**TASK BRIEF:** Where the records below show a line containing "1 then -37331", start copying; end with the line containing "0 then 7616", and copy it too.

+ + + +

/-- **Theorem 1 of [Zudilin2002Zeta5] from the identities (15)** (the last paragraph of Sect. 2, with the crude
estimates of this file in place of (11), (13) and Poincaré's theorem): if the solutions `qₙ, pₙ, p̃ₙ` of the
recursion (1) satisfy, for all large `n`,
(15) `qₙ = uₙw̃ₙ − ũₙwₙ`, `pₙ = w̃ₙvₙ − wₙṽₙ`, `p̃ₙ = uₙṽₙ − ũₙvₙ`,
and Brown–Zudilin's binomial sum solves their recursion (`Q_solvesRec`, discharged in the tree; it yields
`|qₙ| = C(2n,n)Qₙ ≥ C(2n,n)³`), then `ℓₙ = qₙζ(5) − pₙ = w̃ₙrₙ − wₙr̃ₙ → 0` and `ℓ̃ₙ = qₙζ(3) − p̃ₙ = uₙr̃ₙ − ũₙrₙ → 0`
fast enough that **`pₙ/qₙ → ζ(5)` and `p̃ₙ/qₙ → ζ(3)`**. [cite: Zudilin2002Zeta5, Theorem 1 with Sect. 2, (15)] -/
theorem tendsto_of_eq15 (hQ : BrownZudilin2022.Q_solvesRec)
    (h15 : ∀ᶠ n : ℕ in atTop, q n = uC n * wtC n - utC n * wC n ∧ p n = wtC n * vC n - wC n * vtC n ∧
      ptilde n = uC n * vtC n - utC n * vC n) :
    Tendsto (fun n : ℕ => (p n : ℝ) / q n) atTop (𝓝 (zetaValue 5)) ∧
      Tendsto (fun n : ℕ => (ptilde n : ℝ) / q n) atTop (𝓝 (zetaValue 3)) := by
  have hζ2 : 0 ≤ zetaValue 2 := tsum_nonneg fun k => by positivity
  -- the majorant `B n = 6480 ζ(2) (n+1)⁸/8ⁿ → 0`
  set B : ℕ → ℝ := fun n => 6480 * zetaValue 2 * ((n : ℝ) + 1) ^ 8 / 8 ^ n with hBdef
  have hB : Tendsto B atTop (𝓝 0) := by
    have h1 := (tendsto_pow_const_div_const_pow_of_one_lt 8 (by norm_num : (1 : ℝ) < 8)).comp
      (tendsto_add_atTop_nat 1)
    have h2 := h1.const_mul (6480 * zetaValue 2 * 8)
    rw [mul_zero] at h2
    refine h2.congr fun n => ?_
    simp only [Function.comp_apply, hBdef]
    push_cast
    field_simp
    ring
  -- the estimate at every `n` where (15) holds
  have key : ∀ n : ℕ, q n = uC n * wtC n - utC n * wC n → p n = wtC n * vC n - wC n * vtC n →
      ptilde n = uC n * vtC n - utC n * vC n →
      |(p n : ℝ) / q n - zetaValue 5| ≤ B n ∧ |(ptilde n : ℝ) / q n - zetaValue 3| ≤ B n := by
    intro n hq hp hpt
    set C : ℝ := (Nat.centralBinom n : ℝ) with hCdef
    have hCpos : 0 < C := by rw [hCdef]; exact_mod_cast Nat.centralBinom_pos n
    have hC4 : (4 : ℝ) ^ n ≤ (2 * n + 1) * C := by
      rw [hCdef]; exact_mod_cast Nat.four_pow_le_two_mul_add_one_mul_central_binom n
    have hq3 : C ^ 3 ≤ |(q n : ℝ)| := by
      have h' := (Rat.cast_le (K := ℝ)).2 (centralBinom_cube_le_abs_q hQ n)
      push_cast at h'
      rw [hCdef]
      exact h'
    have hqpos : 0 < |(q n : ℝ)| := lt_of_lt_of_le (by positivity) hq3
    have hq0 : (q n : ℝ) ≠ 0 := abs_pos.1 hqpos
    -- sizes of the coefficients and of the forms
    obtain ⟨hu, hw, hut, hwt⟩ := abs_coeff_le n
    set K : ℝ := ((coeffBound n : ℚ) : ℝ) with hKdef
    have hK : K = 720 * ((n : ℝ) + 1) ^ 3 * (64 ^ n * C ^ 2) := by
      rw [hKdef, coeffBound, hCdef]
      push_cast
      ring
    have hK0 : 0 ≤ K := by rw [hK]; positivity
    have huR : |(uC n : ℝ)| ≤ K := by
      have h := (Rat.cast_le (K := ℝ)).2 hu; push_cast at h; exact h
    have hwR : |(wC n : ℝ)| ≤ K := by
      have h := (Rat.cast_le (K := ℝ)).2 hw; push_cast at h; exact h
    have hutR : |(utC n : ℝ)| ≤ K := by
      have h := (Rat.cast_le (K := ℝ)).2 hut; push_cast at h; exact h
    have hwtR : |(wtC n : ℝ)| ≤ K := by
      have h := (Rat.cast_le (K := ℝ)).2 hwt; push_cast at h; exact h
    set D : ℝ := ((n : ℝ) + 1) ^ 4 / 128 ^ n * zetaValue 2 with hDdef
    have hD0 : 0 ≤ D := by positivity
    have hr0 := rForm_pos n
    have hrt0 := rtForm_neg n
    have hr : rForm n ≤ 3 / 2 * D := by
      have h := rForm_le n
      have e : 3 / 2 * ((n : ℝ) + 1) ^ 4 / 128 ^ n * zetaValue 2 = 3 / 2 * D := by rw [hDdef]; ring
      rwa [e] at h
    have hrt : -rtForm n ≤ 3 * D := by
      have h := neg_rtForm_le n
      have e : 3 * ((n : ℝ) + 1) ^ 4 / 128 ^ n * zetaValue 2 = 3 * D := by rw [hDdef]; ring
      rwa [e] at h
    -- the forms `ℓₙ, ℓ̃ₙ` of the source
    have hl : (q n : ℝ) * zetaValue 5 - p n = (wtC n : ℝ) * rForm n - (wC n : ℝ) * rtForm n := by
      rw [hq, hp, rForm_eq, rtForm_eq]
      push_cast
      ring
    have hlt : (q n : ℝ) * zetaValue 3 - ptilde n = (uC n : ℝ) * rtForm n - (utC n : ℝ) * rForm n := by
      rw [hq, hpt, rForm_eq, rtForm_eq]
      push_cast
      ring
    have hlle : |(q n : ℝ) * zetaValue 5 - p n| ≤ K * (9 / 2 * D) := by
      rw [hl]
      refine (abs_sub _ _).trans ?_
      rw [abs_mul, abs_mul, abs_of_pos hr0, abs_of_neg hrt0]
      have h1 : |(wtC n : ℝ)| * rForm n ≤ K * (3 / 2 * D) := mul_le_mul hwtR hr hr0.le hK0
      have h2 : |(wC n : ℝ)| * -rtForm n ≤ K * (3 * D) := mul_le_mul hwR hrt (by linarith) hK0
      linarith
    have hltle : |(q n : ℝ) * zetaValue 3 - ptilde n| ≤ K * (9 / 2 * D) := by
      rw [hlt]
      refine (abs_sub _ _).trans ?_
      rw [abs_mul, abs_mul, abs_of_pos hr0, abs_of_neg hrt0]
      have h1 : |(uC n : ℝ)| * -rtForm n ≤ K * (3 * D) := mul_le_mul huR hrt (by linarith) hK0
      have h2 : |(utC n : ℝ)| * rForm n ≤ K * (3 / 2 * D) := mul_le_mul hutR hr hr0.le hK0
      linarith
    -- the majorant: `K·(9/2)D / C³ = 3240 ζ(2) (n+1)⁷/(2ⁿ C) ≤ B n`
    have h128 : (128 : ℝ) ^ n = 2 ^ n * 64 ^ n := by
      rw [← mul_pow]; norm_num
    have h8 : (8 : ℝ) ^ n ≤ 2 * ((n : ℝ) + 1) * 2 ^ n * C := by
      have e : (8 : ℝ) ^ n = 2 ^ n * 4 ^ n := by rw [← mul_pow]; norm_num
      rw [e]
      calc (2 : ℝ) ^ n * 4 ^ n ≤ 2 ^ n * ((2 * n + 1) * C) := mul_le_mul_of_nonneg_left hC4 (by positivity)
        _ ≤ 2 ^ n * ((2 * ((n : ℝ) + 1)) * C) := by gcongr; linarith
        _ = 2 * ((n : ℝ) + 1) * 2 ^ n * C := by ring
    have hmaj : K * (9 / 2 * D) / C ^ 3 ≤ B n := by
      have e : K * (9 / 2 * D) / C ^ 3 = 3240 * zetaValue 2 * ((n : ℝ) + 1) ^ 7 / (2 ^ n * C) := by
        rw [hK, hDdef, h128]
        field_simp
        ring
      rw [e, hBdef]
      simp only
      rw [div_le_div_iff₀ (by positivity) (by positivity)]
      calc 3240 * zetaValue 2 * ((n : ℝ) + 1) ^ 7 * 8 ^ n
          ≤ 3240 * zetaValue 2 * ((n : ℝ) + 1) ^ 7 * (2 * ((n : ℝ) + 1) * 2 ^ n * C) :=
            mul_le_mul_of_nonneg_left h8 (by positivity)
        _ = 6480 * zetaValue 2 * ((n : ℝ) + 1) ^ 8 * (2 ^ n * C) := by ring
    -- division by `qₙ`
    have hdiv : ∀ x y : ℝ, |(q n : ℝ) * x - y| ≤ K * (9 / 2 * D) → |y / q n - x| ≤ B n := by
      intro x y h
      rw [show y / q n - x = -(((q n : ℝ) * x - y) / q n) by field_simp; ring, abs_neg, abs_div]
      calc |(q n : ℝ) * x - y| / |(q n : ℝ)| ≤ K * (9 / 2 * D) / |(q n : ℝ)| :=
            div_le_div_of_nonneg_right h hqpos.le
        _ ≤ K * (9 / 2 * D) / C ^ 3 := div_le_div_of_nonneg_left (by positivity) (by positivity) hq3
        _ ≤ B n := hmaj
    exact ⟨hdiv _ _ hlle, hdiv _ _ hltle⟩
  -- conclusion
  have hev5 : ∀ᶠ n : ℕ in atTop, ‖(p n : ℝ) / q n - zetaValue 5‖ ≤ B n := by
    filter_upwards [h15] with n hn
    exact (key n hn.1 hn.2.1 hn.2.2).1
  have hev3 : ∀ᶠ n : ℕ in atTop, ‖(ptilde n : ℝ) / q n - zetaValue 3‖ ≤ B n := by
    filter_upwards [h15] with n hn
    exact (key n hn.1 hn.2.1 hn.2.2).2
  exact ⟨tendsto_sub_nhds_zero_iff.1 (squeeze_zero_norm' hev5 hB),
    tendsto_sub_nhds_zero_iff.1 (squeeze_zero_norm' hev3 hB)⟩

/-! ### The values at `n = 2`, (15) at `n = 2`, and Theorem 1 from "the minors solve (1)"

With `n = 0, 1, 2` checked, the identities (15) for ALL `n` — hence Theorem 1's limits — follow as soon as the
three minor sequences `uₙw̃ₙ − ũₙwₙ`, `w̃ₙvₙ − wₙṽₙ`, `uₙṽₙ − ũₙvₙ` are known to satisfy the recursion (1)
(`Zudilin2002.IsSolution`; uniqueness `IsSolution.ext_of_init`): `tendsto_of_minors_isSolution`. -/

/-- Data of `r₂`: `16(k+1)(k−1)(k−2)(k+3)(k+4)/(k(k+1)(k+2))⁶` by pole `p` (`k = −p`) and order `o + 1`.
[cite: Zudilin2002Zeta5, Sect. 2 (values after (7))] -/
def dataR2 : ℕ → ℕ → ℚ := fun o p =>
  if p = 0 then (if o = 0 then -5432 else if o = 1 then 37331 / 16 else if o = 2 then -6867 / 8
    else if o = 3 then 1015 / 4 else if o = 4 then -107 / 2 else if o = 5 then 6 else 0)
  else if p = 1 then (if o = 0 then 10864 else if o = 2 then 3248 else if o = 4 then 576 else 0)
  else if p = 2 then (if o = 0 then -5432 else if o = 1 then -37331 / 16 else if o = 2 then -6867 / 8
    else if o = 3 then -1015 / 4 else if o = 4 then -107 / 2 else if o = 5 then -6 else 0)
  else 0

/-- Data of `r̃₂`. [cite: Zudilin2002Zeta5, Sect. 2 (values after (7))] -/
def dataRt2 : ℕ → ℕ → ℚ := fun o p =>
  if p = 0 then (if o = 0 then -3808 else if o = 1 then 1463 else if o = 2 then -454
    else if o = 3 then 101 else if o = 4 then -12 else 0)
  else if p = 1 then (if o = 0 then 7616 else if o = 2 then 2672 else if o = 4 then 576 else 0)
  else if p = 2 then (if o = 0 then -3808 else if o = 1 then -1463 else if o = 2 then -454
    else if o = 3 then -101 else if o = 4 then -12 else 0)
  else 0

/-- `dataR2` are data of `r₂`. [cite: Zudilin2002Zeta5, Sect. 2 (values after (7))] -/
theorem isDataR_two : IsDataR 2 dataR2 := by
  intro t ht
  have h1 : t + 1 ≠ 0 := by have h := ht 0 (by norm_num); simpa using h
  have h2 : t + 1 + 1 ≠ 0 := by have h := ht 1 (by norm_num); push_cast at h; exact h
  have h3 : t + 2 + 1 ≠ 0 := by have h := ht 2 le_rfl; push_cast at h; exact h
  have h3' : t + 1 + 2 ≠ 0 := by rw [add_assoc, add_comm 1 2, ← add_assoc]; exact h3
  have h3'' : t + 3 ≠ 0 := by rw [show (3 : ℚ) = 2 + 1 by norm_num, ← add_assoc]; exact h3
  rw [quot_numR_eq, R_six_one_eq]
  simp [pfEval, Finset.sum_range_succ, dataR2, poch, Finset.prod_range_succ]
  field_simp
  ring

/-- `dataRt2` are data of `r̃₂`. [cite: Zudilin2002Zeta5, Sect. 2 (values after (7))] -/
theorem isDataRt_two : IsDataRt 2 dataRt2 := by
  intro t ht
  have h1 : t + 1 ≠ 0 := by have h := ht 0 (by norm_num); simpa using h
  have h2 : t + 1 + 1 ≠ 0 := by have h := ht 1 (by norm_num); push_cast at h; exact h
  have h3 : t + 2 + 1 ≠ 0 := by have h := ht 2 le_rfl; push_cast at h; exact h
  have h3' : t + 1 + 2 ≠ 0 := by rw [add_assoc, add_comm 1 2, ← add_assoc]; exact h3
  have h3'' : t + 3 ≠ 0 := by rw [show (3 : ℚ) = 2 + 1 by norm_num, ← add_assoc]; exact h3
  rw [quot_numRt_eq, R_six_one_eq]
  simp [pfEval, Finset.sum_range_succ, dataRt2, poch, Finset.prod_range_succ]
  field_simp
  ring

+ + + +

**RESPONSE BELOW:**
  else if p = 2 then (if o = 0 then -5432 else if o = 1 then -37331 / 16 else if o = 2 then -6867 / 8
    else if o = 3 then -1015 / 4 else if o = 4 then -107 / 2 else if o = 5 then -6 else 0)
  else 0

/-- Data of `r̃₂`. [cite: Zudilin2002Zeta5, Sect. 2 (values after (7))] -/
def dataRt2 : ℕ → ℕ → ℚ := fun o p =>
  if p = 0 then (if o = 0 then -3808 else if o = 1 then 1463 else if o = 2 then -454
    else if o = 3 then 101 else if o = 4 then -12 else 0)
  else if p = 1 then (if o = 0 then 7616 else if o = 2 then 2672 else if o = 4 then 576 else 0)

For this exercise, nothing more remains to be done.